Items from a dataset
━━━━━━━━━━━━━━━━━━━━

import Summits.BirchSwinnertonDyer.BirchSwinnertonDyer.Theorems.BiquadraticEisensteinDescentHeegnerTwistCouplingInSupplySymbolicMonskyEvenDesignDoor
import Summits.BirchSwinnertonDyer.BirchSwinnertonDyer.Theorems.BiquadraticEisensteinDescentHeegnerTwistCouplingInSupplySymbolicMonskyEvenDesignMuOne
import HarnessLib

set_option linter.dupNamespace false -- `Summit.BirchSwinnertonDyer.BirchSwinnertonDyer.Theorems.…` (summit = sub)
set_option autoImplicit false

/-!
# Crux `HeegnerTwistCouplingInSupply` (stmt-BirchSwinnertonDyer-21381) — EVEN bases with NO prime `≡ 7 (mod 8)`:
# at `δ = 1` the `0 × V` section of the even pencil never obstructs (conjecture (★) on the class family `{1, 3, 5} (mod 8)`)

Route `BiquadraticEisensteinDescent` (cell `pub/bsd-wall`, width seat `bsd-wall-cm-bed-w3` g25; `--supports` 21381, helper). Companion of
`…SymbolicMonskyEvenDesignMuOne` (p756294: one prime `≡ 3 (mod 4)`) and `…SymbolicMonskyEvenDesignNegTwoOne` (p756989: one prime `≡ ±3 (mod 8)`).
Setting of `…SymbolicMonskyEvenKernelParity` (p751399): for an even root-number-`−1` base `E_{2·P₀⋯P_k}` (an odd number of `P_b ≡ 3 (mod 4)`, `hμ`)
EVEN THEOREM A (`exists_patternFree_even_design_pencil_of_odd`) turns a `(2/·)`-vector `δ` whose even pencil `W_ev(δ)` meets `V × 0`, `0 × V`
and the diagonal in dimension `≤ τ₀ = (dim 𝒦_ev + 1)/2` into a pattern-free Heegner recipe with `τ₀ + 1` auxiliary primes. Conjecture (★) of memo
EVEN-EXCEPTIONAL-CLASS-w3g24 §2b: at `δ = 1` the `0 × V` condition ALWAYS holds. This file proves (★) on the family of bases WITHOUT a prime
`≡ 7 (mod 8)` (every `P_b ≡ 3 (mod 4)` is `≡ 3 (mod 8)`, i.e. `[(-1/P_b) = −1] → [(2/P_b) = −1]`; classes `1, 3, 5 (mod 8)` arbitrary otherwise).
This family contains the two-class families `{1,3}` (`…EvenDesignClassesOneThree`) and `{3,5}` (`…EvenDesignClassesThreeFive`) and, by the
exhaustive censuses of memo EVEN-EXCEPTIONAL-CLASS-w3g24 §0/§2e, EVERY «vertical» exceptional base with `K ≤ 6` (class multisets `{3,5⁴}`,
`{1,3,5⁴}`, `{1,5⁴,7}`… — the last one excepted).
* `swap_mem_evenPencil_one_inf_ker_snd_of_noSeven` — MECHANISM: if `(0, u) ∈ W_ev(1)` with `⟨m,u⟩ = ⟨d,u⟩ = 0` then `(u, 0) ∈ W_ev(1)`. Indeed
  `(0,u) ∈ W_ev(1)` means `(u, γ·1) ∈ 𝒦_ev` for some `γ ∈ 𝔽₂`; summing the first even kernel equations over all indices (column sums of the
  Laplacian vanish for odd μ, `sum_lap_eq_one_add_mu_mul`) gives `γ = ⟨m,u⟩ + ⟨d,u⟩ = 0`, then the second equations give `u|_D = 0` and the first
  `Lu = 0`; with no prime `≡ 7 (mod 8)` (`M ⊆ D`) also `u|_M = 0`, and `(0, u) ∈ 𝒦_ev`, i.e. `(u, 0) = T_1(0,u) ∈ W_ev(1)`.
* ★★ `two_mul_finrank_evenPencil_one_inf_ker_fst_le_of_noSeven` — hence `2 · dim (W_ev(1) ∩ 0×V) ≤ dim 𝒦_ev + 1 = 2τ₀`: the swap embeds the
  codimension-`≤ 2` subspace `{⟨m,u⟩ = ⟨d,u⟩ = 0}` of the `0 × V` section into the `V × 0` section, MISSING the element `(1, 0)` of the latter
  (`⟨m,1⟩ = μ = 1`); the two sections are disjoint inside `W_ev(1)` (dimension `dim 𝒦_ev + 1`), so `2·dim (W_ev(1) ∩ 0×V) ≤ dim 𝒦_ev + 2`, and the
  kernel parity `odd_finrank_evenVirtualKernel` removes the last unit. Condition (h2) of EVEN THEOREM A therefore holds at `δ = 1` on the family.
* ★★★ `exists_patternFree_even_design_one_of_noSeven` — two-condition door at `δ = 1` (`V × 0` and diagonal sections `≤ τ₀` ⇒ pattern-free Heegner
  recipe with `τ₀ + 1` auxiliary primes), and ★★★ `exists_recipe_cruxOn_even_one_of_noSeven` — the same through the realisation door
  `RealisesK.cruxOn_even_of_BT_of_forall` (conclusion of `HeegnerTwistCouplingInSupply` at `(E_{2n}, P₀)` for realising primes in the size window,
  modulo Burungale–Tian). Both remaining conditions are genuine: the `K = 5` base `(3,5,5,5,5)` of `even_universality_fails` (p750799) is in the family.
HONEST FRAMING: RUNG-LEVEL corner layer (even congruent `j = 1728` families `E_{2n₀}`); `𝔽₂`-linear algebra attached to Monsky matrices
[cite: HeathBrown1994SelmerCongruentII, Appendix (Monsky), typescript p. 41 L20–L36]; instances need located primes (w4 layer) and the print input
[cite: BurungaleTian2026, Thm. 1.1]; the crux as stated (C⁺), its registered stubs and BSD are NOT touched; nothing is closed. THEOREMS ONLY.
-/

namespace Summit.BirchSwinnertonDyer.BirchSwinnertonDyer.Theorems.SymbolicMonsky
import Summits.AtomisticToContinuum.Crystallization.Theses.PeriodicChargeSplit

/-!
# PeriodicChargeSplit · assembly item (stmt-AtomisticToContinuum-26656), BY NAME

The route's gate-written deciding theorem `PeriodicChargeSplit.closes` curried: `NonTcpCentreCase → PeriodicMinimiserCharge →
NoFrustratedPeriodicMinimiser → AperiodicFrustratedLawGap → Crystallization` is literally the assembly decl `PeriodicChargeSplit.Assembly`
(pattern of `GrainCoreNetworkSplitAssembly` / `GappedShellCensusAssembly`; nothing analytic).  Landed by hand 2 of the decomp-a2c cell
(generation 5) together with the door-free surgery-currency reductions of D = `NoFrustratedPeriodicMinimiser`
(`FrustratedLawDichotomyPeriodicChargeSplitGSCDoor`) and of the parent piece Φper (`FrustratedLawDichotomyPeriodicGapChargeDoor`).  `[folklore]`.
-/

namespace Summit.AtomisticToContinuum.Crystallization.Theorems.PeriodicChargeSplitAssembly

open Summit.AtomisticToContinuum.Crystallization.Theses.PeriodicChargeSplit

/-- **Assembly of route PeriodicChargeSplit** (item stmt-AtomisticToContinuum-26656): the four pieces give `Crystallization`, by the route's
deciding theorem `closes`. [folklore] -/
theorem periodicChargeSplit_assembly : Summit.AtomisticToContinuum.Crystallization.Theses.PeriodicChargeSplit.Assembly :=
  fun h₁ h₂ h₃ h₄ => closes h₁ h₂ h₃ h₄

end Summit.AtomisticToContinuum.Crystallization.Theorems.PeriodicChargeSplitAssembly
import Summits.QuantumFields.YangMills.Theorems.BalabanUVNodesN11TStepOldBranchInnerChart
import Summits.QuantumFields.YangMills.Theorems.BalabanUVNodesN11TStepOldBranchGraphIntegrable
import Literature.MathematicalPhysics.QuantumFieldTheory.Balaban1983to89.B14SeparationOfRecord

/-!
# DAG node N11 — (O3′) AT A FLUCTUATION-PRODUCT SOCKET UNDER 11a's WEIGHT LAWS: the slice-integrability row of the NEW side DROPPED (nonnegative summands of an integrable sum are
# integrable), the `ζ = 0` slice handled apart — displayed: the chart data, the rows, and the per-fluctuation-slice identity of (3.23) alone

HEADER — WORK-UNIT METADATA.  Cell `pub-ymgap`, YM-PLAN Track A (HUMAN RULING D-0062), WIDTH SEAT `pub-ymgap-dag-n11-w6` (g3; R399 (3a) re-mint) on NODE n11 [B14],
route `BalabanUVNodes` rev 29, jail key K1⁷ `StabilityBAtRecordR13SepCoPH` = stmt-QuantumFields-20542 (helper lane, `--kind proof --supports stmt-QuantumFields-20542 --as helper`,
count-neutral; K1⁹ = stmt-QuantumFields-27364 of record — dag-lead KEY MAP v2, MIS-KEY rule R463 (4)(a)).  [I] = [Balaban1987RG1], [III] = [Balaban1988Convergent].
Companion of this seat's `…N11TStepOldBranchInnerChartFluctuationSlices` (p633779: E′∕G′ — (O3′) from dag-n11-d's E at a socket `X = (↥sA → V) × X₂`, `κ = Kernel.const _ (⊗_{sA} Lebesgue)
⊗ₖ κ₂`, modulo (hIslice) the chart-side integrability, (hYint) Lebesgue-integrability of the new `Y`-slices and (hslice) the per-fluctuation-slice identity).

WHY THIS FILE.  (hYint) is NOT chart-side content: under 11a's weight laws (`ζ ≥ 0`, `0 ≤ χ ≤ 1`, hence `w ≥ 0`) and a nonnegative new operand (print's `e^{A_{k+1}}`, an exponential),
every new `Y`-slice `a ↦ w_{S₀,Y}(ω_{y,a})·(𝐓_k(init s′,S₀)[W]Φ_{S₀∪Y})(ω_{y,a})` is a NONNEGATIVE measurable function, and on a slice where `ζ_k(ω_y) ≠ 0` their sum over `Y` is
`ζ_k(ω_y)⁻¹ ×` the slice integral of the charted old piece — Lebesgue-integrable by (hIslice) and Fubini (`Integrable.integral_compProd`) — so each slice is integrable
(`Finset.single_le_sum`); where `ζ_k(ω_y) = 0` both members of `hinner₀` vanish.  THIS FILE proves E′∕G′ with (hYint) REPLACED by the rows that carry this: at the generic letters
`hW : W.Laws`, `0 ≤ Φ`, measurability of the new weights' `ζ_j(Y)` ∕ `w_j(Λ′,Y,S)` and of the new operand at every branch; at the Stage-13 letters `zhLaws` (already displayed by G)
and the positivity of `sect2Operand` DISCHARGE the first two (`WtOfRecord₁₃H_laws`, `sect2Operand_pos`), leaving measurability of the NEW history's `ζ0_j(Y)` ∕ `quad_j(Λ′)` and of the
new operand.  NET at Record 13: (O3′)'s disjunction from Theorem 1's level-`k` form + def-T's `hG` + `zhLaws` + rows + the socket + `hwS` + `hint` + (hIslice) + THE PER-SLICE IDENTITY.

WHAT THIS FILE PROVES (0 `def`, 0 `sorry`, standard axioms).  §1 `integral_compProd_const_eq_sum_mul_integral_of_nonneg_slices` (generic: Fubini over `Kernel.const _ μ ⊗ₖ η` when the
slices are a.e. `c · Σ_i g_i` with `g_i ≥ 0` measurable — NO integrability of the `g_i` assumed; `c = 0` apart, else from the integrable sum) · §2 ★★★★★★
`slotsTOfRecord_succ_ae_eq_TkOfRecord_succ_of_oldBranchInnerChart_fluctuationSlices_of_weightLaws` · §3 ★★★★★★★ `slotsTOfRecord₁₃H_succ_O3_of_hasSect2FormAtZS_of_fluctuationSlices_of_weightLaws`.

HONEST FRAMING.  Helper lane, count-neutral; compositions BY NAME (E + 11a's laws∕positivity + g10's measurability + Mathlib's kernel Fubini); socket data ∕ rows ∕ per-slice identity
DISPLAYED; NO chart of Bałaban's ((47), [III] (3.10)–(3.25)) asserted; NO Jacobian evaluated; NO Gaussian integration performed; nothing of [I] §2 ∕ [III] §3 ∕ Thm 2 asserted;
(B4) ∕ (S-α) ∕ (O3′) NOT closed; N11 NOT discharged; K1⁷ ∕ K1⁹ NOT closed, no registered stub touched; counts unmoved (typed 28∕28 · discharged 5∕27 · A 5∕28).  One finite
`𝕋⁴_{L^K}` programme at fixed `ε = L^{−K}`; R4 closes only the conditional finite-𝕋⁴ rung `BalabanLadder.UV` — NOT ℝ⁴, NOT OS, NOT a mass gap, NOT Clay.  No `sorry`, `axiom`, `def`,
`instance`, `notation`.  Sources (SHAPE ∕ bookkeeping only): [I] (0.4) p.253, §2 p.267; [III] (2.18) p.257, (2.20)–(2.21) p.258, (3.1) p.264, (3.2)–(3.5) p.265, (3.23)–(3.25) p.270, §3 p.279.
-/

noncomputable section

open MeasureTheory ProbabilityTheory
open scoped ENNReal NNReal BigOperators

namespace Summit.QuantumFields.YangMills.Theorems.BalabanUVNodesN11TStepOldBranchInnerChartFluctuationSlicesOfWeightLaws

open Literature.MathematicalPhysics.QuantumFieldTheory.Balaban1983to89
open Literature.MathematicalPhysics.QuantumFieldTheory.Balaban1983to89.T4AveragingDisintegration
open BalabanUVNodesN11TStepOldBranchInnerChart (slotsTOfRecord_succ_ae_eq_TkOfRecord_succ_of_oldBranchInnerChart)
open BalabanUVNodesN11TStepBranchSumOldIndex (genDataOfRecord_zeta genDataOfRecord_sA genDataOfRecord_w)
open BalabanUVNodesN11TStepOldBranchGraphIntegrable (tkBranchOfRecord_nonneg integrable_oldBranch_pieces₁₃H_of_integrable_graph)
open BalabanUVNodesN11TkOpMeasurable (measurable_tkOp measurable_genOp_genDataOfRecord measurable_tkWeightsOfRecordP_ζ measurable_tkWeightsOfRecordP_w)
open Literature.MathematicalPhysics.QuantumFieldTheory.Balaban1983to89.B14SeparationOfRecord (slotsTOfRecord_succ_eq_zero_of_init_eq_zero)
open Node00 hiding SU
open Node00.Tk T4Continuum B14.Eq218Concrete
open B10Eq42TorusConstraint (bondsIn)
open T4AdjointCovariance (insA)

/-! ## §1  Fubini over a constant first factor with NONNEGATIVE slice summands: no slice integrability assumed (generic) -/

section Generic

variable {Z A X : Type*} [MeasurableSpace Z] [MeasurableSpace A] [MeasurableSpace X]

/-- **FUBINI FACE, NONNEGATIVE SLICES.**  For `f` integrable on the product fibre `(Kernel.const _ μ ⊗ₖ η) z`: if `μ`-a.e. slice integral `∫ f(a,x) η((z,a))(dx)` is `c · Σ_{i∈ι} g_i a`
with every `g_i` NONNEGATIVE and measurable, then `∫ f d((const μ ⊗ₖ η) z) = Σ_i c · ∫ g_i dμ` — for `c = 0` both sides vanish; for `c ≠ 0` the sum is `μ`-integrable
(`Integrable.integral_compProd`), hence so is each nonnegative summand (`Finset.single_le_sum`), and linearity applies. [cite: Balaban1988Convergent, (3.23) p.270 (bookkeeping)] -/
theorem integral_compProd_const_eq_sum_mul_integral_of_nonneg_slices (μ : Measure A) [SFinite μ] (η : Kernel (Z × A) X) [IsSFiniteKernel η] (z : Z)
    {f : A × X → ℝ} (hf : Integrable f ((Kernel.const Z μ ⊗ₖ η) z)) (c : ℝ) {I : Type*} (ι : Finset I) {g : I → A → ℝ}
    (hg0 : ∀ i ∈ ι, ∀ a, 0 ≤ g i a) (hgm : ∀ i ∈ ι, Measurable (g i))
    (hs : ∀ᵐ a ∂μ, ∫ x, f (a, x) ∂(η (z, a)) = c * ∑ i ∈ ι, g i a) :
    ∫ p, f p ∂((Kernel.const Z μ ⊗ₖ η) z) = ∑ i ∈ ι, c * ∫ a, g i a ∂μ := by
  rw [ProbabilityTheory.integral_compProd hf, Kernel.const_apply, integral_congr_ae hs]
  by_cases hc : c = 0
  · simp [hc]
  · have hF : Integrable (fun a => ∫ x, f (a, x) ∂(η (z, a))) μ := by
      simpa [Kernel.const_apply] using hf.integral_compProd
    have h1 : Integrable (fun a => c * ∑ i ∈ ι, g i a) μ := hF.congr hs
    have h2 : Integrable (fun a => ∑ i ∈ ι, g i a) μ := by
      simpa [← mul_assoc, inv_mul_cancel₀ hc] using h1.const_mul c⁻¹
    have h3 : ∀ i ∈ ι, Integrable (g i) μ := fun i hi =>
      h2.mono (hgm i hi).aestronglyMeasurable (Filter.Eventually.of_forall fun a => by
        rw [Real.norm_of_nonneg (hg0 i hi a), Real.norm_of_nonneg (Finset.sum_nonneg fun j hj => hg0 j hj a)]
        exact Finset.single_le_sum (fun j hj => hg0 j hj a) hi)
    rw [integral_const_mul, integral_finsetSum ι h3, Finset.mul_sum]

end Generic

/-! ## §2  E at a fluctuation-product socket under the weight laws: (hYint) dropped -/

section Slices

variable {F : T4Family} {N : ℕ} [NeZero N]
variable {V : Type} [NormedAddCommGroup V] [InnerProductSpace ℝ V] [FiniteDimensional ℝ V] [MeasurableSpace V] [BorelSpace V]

━━━━━━━━━━━━━━━━━━━━

Exercise directions: Of the lines above, output exactly those from the line bearing "open MeasureTheory ProbabilityTheory" through the line bearing "and measurable, then", inclusive.

Solution to this problem:
open MeasureTheory ProbabilityTheory
open scoped ENNReal NNReal BigOperators

namespace Summit.QuantumFields.YangMills.Theorems.BalabanUVNodesN11TStepOldBranchInnerChartFluctuationSlicesOfWeightLaws

open Literature.MathematicalPhysics.QuantumFieldTheory.Balaban1983to89
open Literature.MathematicalPhysics.QuantumFieldTheory.Balaban1983to89.T4AveragingDisintegration
open BalabanUVNodesN11TStepOldBranchInnerChart (slotsTOfRecord_succ_ae_eq_TkOfRecord_succ_of_oldBranchInnerChart)
open BalabanUVNodesN11TStepBranchSumOldIndex (genDataOfRecord_zeta genDataOfRecord_sA genDataOfRecord_w)
open BalabanUVNodesN11TStepOldBranchGraphIntegrable (tkBranchOfRecord_nonneg integrable_oldBranch_pieces₁₃H_of_integrable_graph)
open BalabanUVNodesN11TkOpMeasurable (measurable_tkOp measurable_genOp_genDataOfRecord measurable_tkWeightsOfRecordP_ζ measurable_tkWeightsOfRecordP_w)
open Literature.MathematicalPhysics.QuantumFieldTheory.Balaban1983to89.B14SeparationOfRecord (slotsTOfRecord_succ_eq_zero_of_init_eq_zero)
open Node00 hiding SU
open Node00.Tk T4Continuum B14.Eq218Concrete
open B10Eq42TorusConstraint (bondsIn)
open T4AdjointCovariance (insA)

/-! ## §1  Fubini over a constant first factor with NONNEGATIVE slice summands: no slice integrability assumed (generic) -/

section Generic

variable {Z A X : Type*} [MeasurableSpace Z] [MeasurableSpace A] [MeasurableSpace X]

/-- **FUBINI FACE, NONNEGATIVE SLICES.**  For `f` integrable on the product fibre `(Kernel.const _ μ ⊗ₖ η) z`: if `μ`-a.e. slice integral `∫ f(a,x) η((z,a))(dx)` is `c · Σ_{i∈ι} g_i a`
with every `g_i` NONNEGATIVE and measurable, then `∫ f d((const μ ⊗ₖ η) z) = Σ_i c · ∫ g_i dμ` — for `c = 0` both sides vanish; for `c ≠ 0` the sum is `μ`-integrable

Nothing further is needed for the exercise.